One graduate asked me, how do we balance our personal life, our studies, our activism? My answer is quite simple: live with the radical notion that your life is of one piece. That family, friends, your children, your vocation, and your joy are of one piece.

My son is now almost 10 years old. He has travelled to 30 countries with me. He has aunts and uncles from all over the world. When he was two and a half, he suffered from cancer. He is cured, he’s fine. On reading the hundreds of emails, of prayers of love from all corners of the globe—from Haiti to Roxbury, Nepal to Lesotho—I realized that my balance, my centering force, is indeed ubuntu. I am because you are. We are because we are we. You through me, me through you.

Sisters, congratulations on our Commencement today.

[cheers, applause]

As you commence, and take the next steps of your journey, find your passion. Be brave. Disrupt. And in closing, I will quote Ella Baker. Ella Baker was not the front man for the movement for civil rights. But Ella Baker touched every major part of the civil rights movement, from NAACP to the Southern Christian Leadership Conference, Ella Baker was everywhere.
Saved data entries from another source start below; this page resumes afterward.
open Literature.MathematicalPhysics.QuantumFieldTheory.Balaban1983to89
open Literature.MathematicalPhysics.QuantumFieldTheory.Balaban1983to89.B11SectG (BlockNorm HasMaj hasMaj_sum)
open Literature.MathematicalPhysics.QuantumFieldTheory.Balaban1983to89.B11AxialTransport190 (abs_le_loc_ofBlocks loc_ofBlocks_le)
open Literature.MathematicalPhysics.QuantumFieldTheory.Balaban1983to89.T4EtaRateDefect (idef idef_apply)
open Literature.MathematicalPhysics.QuantumFieldTheory.Balaban1983to89.T4EtaRateCoeffDefect (pull pull_apply blockAvg idef_mulOp_eq)
open Literature.MathematicalPhysics.QuantumFieldTheory.Balaban1983to89.B6Prop26Gluing (mulOp mulOp_apply)
open Literature.MathematicalPhysics.QuantumFieldTheory.Balaban1983to89.B5Prop11Plancherel (Tor fine unitVec)
open Literature.MathematicalPhysics.QuantumFieldTheory.Balaban1983to89.B4TorusKernel.MultiPeriod (circAbs circAbs_le_abs)
open Literature.MathematicalPhysics.QuantumFieldTheory.Balaban1983to89.B4Sect5Torus (tdist)
open Literature.MathematicalPhysics.QuantumFieldTheory.Balaban1983to89.B6BondEliminationTorus (tdist_le_of_forall)
open Literature.MathematicalPhysics.QuantumFieldTheory.Balaban1983to89.B6UnitTorusCarrier (unitTorusGeo)
open Literature.MathematicalPhysics.QuantumFieldTheory.King1986 (aK aK_pos)
open Literature.MathematicalPhysics.QuantumFieldTheory.King1986.Torus (fineOp constrainedProp blockOf tdistT tdistT_nonneg tdistT_symm tdistT_self
  tdistT_triangle toSite one_le_period)
open Summit.QuantumFields.YangMills.BalabanUVNodes.N15.VectorPiece (kingPr kingPrV kingPr_val kingPrV_eq blkFine blkFine_comp_kingPrV tensorId tensorId_apply)
open Summit.QuantumFields.YangMills.BalabanUVNodes.N15.TwoGrid
open Summit.QuantumFields.YangMills.BalabanUVNodes.N15KingModelRung.Curved
/-- **`g₃(ℤρ + ℤ) = 4ϖ₁⁶`** with `ϖ₁ = 2^{2/3}Γ(1/3)³/(4π)` (`(2^{2/3})⁶ = 16`, `EisensteinLattice.g₃_eq_Gamma`:
`g₃ = Γ(1/3)¹⁸/(64π⁶)`). [cite: Waldschmidt2008EllipticSurvey, §2.3 formula (6)] -/
theorem four_mul_varpi_pow_six :
    4 * (((2 : ℝ) ^ (2 / 3 : ℝ) * Real.Gamma (1 / 3) ^ 3 / (4 * Real.pi) : ℝ) : ℂ) ^ 6 =
      (ofUpperHalfPlane UpperHalfPlane.ρ).g₃ := by
  rw [EisensteinLattice.g₃_eq_Gamma]
  have h16 : ((2 : ℝ) ^ (2 / 3 : ℝ)) ^ 6 = 16 := by
    rw [← Real.rpow_natCast, ← Real.rpow_mul (by norm_num : (0 : ℝ) ≤ 2)]
    rw [show (2 / 3 : ℝ) * ((6 : ℕ) : ℝ) = ((4 : ℕ) : ℝ) by norm_num, Real.rpow_natCast]
    norm_num
  have hπ : (Real.pi : ℂ) ≠ 0 := Complex.ofReal_ne_zero.mpr Real.pi_ne_zero
  have e : (((2 : ℝ) ^ (2 / 3 : ℝ) * Real.Gamma (1 / 3) ^ 3 / (4 * Real.pi) : ℝ) : ℂ) ^ 6 =
      ((((2 : ℝ) ^ (2 / 3 : ℝ)) ^ 6 : ℝ) : ℂ) * (Real.Gamma (1 / 3) : ℂ) ^ 18 / ((4 : ℂ) ^ 6 * (Real.pi : ℂ) ^ 6) := by
    push_cast
    ring
  rw [e, h16]
  push_cast
  field_simp
  ring

/-- **The `5`-division values of the equianharmonic `℘` are roots of `ψ₅` and lie on `y² = x³ − 1`.** For `w ∉ Λ = ℤρ + ℤ` with
`5w ∈ Λ`, `x = ℘(w)/ϖ₁²` and `y = ℘′(w)/(2ϖ₁³)` satisfy `ψ₅(x) = 0` and `y² = x³ − 1` (the curve of the lattice `ϖ₁Λ` is `y² = x³ − 1`:
`g₂(ϖ₁Λ) = 0`, `g₃(ϖ₁Λ) = 4`; `PeriodPair.aeval_weierstrassP_ΨSq_eq_zero`, `ΨSq₅ = ψ₅²`).
[cite: SilvermanAEC2009, Exercise 3.7 (f) and Prop. VI.3.6 (b)] -/
theorem psi_five_weierstrassP_div_rho {w : ℂ} (hw : w ∉ (ofUpperHalfPlane UpperHalfPlane.ρ).lattice)
    (h5w : (5 : ℂ) * w ∈ (ofUpperHalfPlane UpperHalfPlane.ρ).lattice) :
    (5 * (℘[ofUpperHalfPlane UpperHalfPlane.ρ] w / (((2 : ℝ) ^ (2 / 3 : ℝ) * Real.Gamma (1 / 3) ^ 3 / (4 * Real.pi) : ℝ) : ℂ) ^ 2) ^ 12
      - 380 * (℘[ofUpperHalfPlane UpperHalfPlane.ρ] w / (((2 : ℝ) ^ (2 / 3 : ℝ) * Real.Gamma (1 / 3) ^ 3 / (4 * Real.pi) : ℝ) : ℂ) ^ 2) ^ 9
      - 240 * (℘[ofUpperHalfPlane UpperHalfPlane.ρ] w / (((2 : ℝ) ^ (2 / 3 : ℝ) * Real.Gamma (1 / 3) ^ 3 / (4 * Real.pi) : ℝ) : ℂ) ^ 2) ^ 6
      + 1600 * (℘[ofUpperHalfPlane UpperHalfPlane.ρ] w / (((2 : ℝ) ^ (2 / 3 : ℝ) * Real.Gamma (1 / 3) ^ 3 / (4 * Real.pi) : ℝ) : ℂ) ^ 2) ^ 3
      - 256 = 0) ∧
    (℘'[ofUpperHalfPlane UpperHalfPlane.ρ] w / (2 * (((2 : ℝ) ^ (2 / 3 : ℝ) * Real.Gamma (1 / 3) ^ 3 / (4 * Real.pi) : ℝ) : ℂ) ^ 3)) ^ 2 =
      (℘[ofUpperHalfPlane UpperHalfPlane.ρ] w / (((2 : ℝ) ^ (2 / 3 : ℝ) * Real.Gamma (1 / 3) ^ 3 / (4 * Real.pi) : ℝ) : ℂ) ^ 2) ^ 3 - 1 := by
  set ϖ : ℂ := (((2 : ℝ) ^ (2 / 3 : ℝ) * Real.Gamma (1 / 3) ^ 3 / (4 * Real.pi) : ℝ) : ℂ) with hϖ
  set x : ℂ := ℘[ofUpperHalfPlane UpperHalfPlane.ρ] w / ϖ ^ 2 with hx
  have hϖ0 : ϖ ≠ 0 := Complex.ofReal_ne_zero.mpr varpiRho_pos.ne'
  have hg3Λ : (ofUpperHalfPlane UpperHalfPlane.ρ).g₃ = 4 * ϖ ^ 6 := by rw [hϖ, four_mul_varpi_pow_six]
  set L' : PeriodPair := (ofUpperHalfPlane UpperHalfPlane.ρ).mulLeft ϖ hϖ0 with hL'
  have hg2 : L'.g₂ = 0 := by
    rw [hL', PeriodPair.g₂_mulLeft, PeriodPair.g₂_ofUpperHalfPlane_ρ, mul_zero]
  have hg3 : L'.g₃ = 4 := by
    rw [hL', PeriodPair.g₃_mulLeft, hg3Λ]
    field_simp
  have hW : (⟨0, 0, 0, 0, -1⟩ : WeierstrassCurve ℤ).map (algebraMap ℤ ℂ) = L'.curve :=
    PeriodPair.map_eq_curve (by rw [hg2]; norm_num) (by rw [hg3]; norm_num)
  have hw' : ϖ * w ∉ L'.lattice := by
    rw [hL', PeriodPair.mul_mem_mulLeft_lattice]; exact hw
  have hnw' : (((5 : ℕ) : ℤ) : ℂ) * (ϖ * w) ∈ L'.lattice := by
    rw [show (((5 : ℕ) : ℤ) : ℂ) * (ϖ * w) = ϖ * ((5 : ℂ) * w) by push_cast; ring, hL',
      PeriodPair.mul_mem_mulLeft_lattice]
    exact h5w
  have hroot := PeriodPair.aeval_weierstrassP_ΨSq_eq_zero hW hw' hnw'
  have hPw : ℘[L'] (ϖ * w) = x := by
    rw [hL', PeriodPair.weierstrassP_mulLeft, hx, div_eq_inv_mul]
  rw [hPw, ΨSq_five_equianharmonic, map_pow, pow_eq_zero_iff two_ne_zero, preΨ'_five_equianharmonic] at hroot
  refine ⟨?_, ?_⟩
  · have h := hroot
    simp only [map_sub, map_add, map_mul, map_pow, aeval_X, map_ofNat] at h
    linear_combination h
  · -- `(℘'/2ϖ³)² = (℘/ϖ²)³ − 1` from `℘'² = 4℘³ − g₂℘ − g₃`, `g₂ = 0`, `g₃ = 4ϖ⁶`
    have hQ := (ofUpperHalfPlane UpperHalfPlane.ρ).derivWeierstrassP_sq w hw
    rw [PeriodPair.g₂_ofUpperHalfPlane_ρ, hg3Λ, zero_mul, sub_zero] at hQ
    rw [hx]
    field_simp
    linear_combination hQ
She was the glue. And she believed in the notion of radical democracy. Action. She believed in the we, in ubuntu.

Ella Baker has a very famous quote that I will end with today and I will teach you a song. The quote is simple: “Give light and people will find the way.” And a folksinger that I know has written a tune to that. And it goes like this (sings):

Give light and people will find the way.
Give light and people will find the way.
Give light and people will find the way.
People will find the way, I do believe.

(speaking) try it.

Give light and people will find the way.
Give light and people will find the way.
Give light and people will find the way.
People will find the way, I do believe.

(speaking) be brave!

(Singing) Be brave and people will find the way.
Be brave and people will find the way.
Be brave and people will find the way.
People will find the way, I do believe.

Fellow graduates, class of 2016, blue lions, congratulations on our Commencement!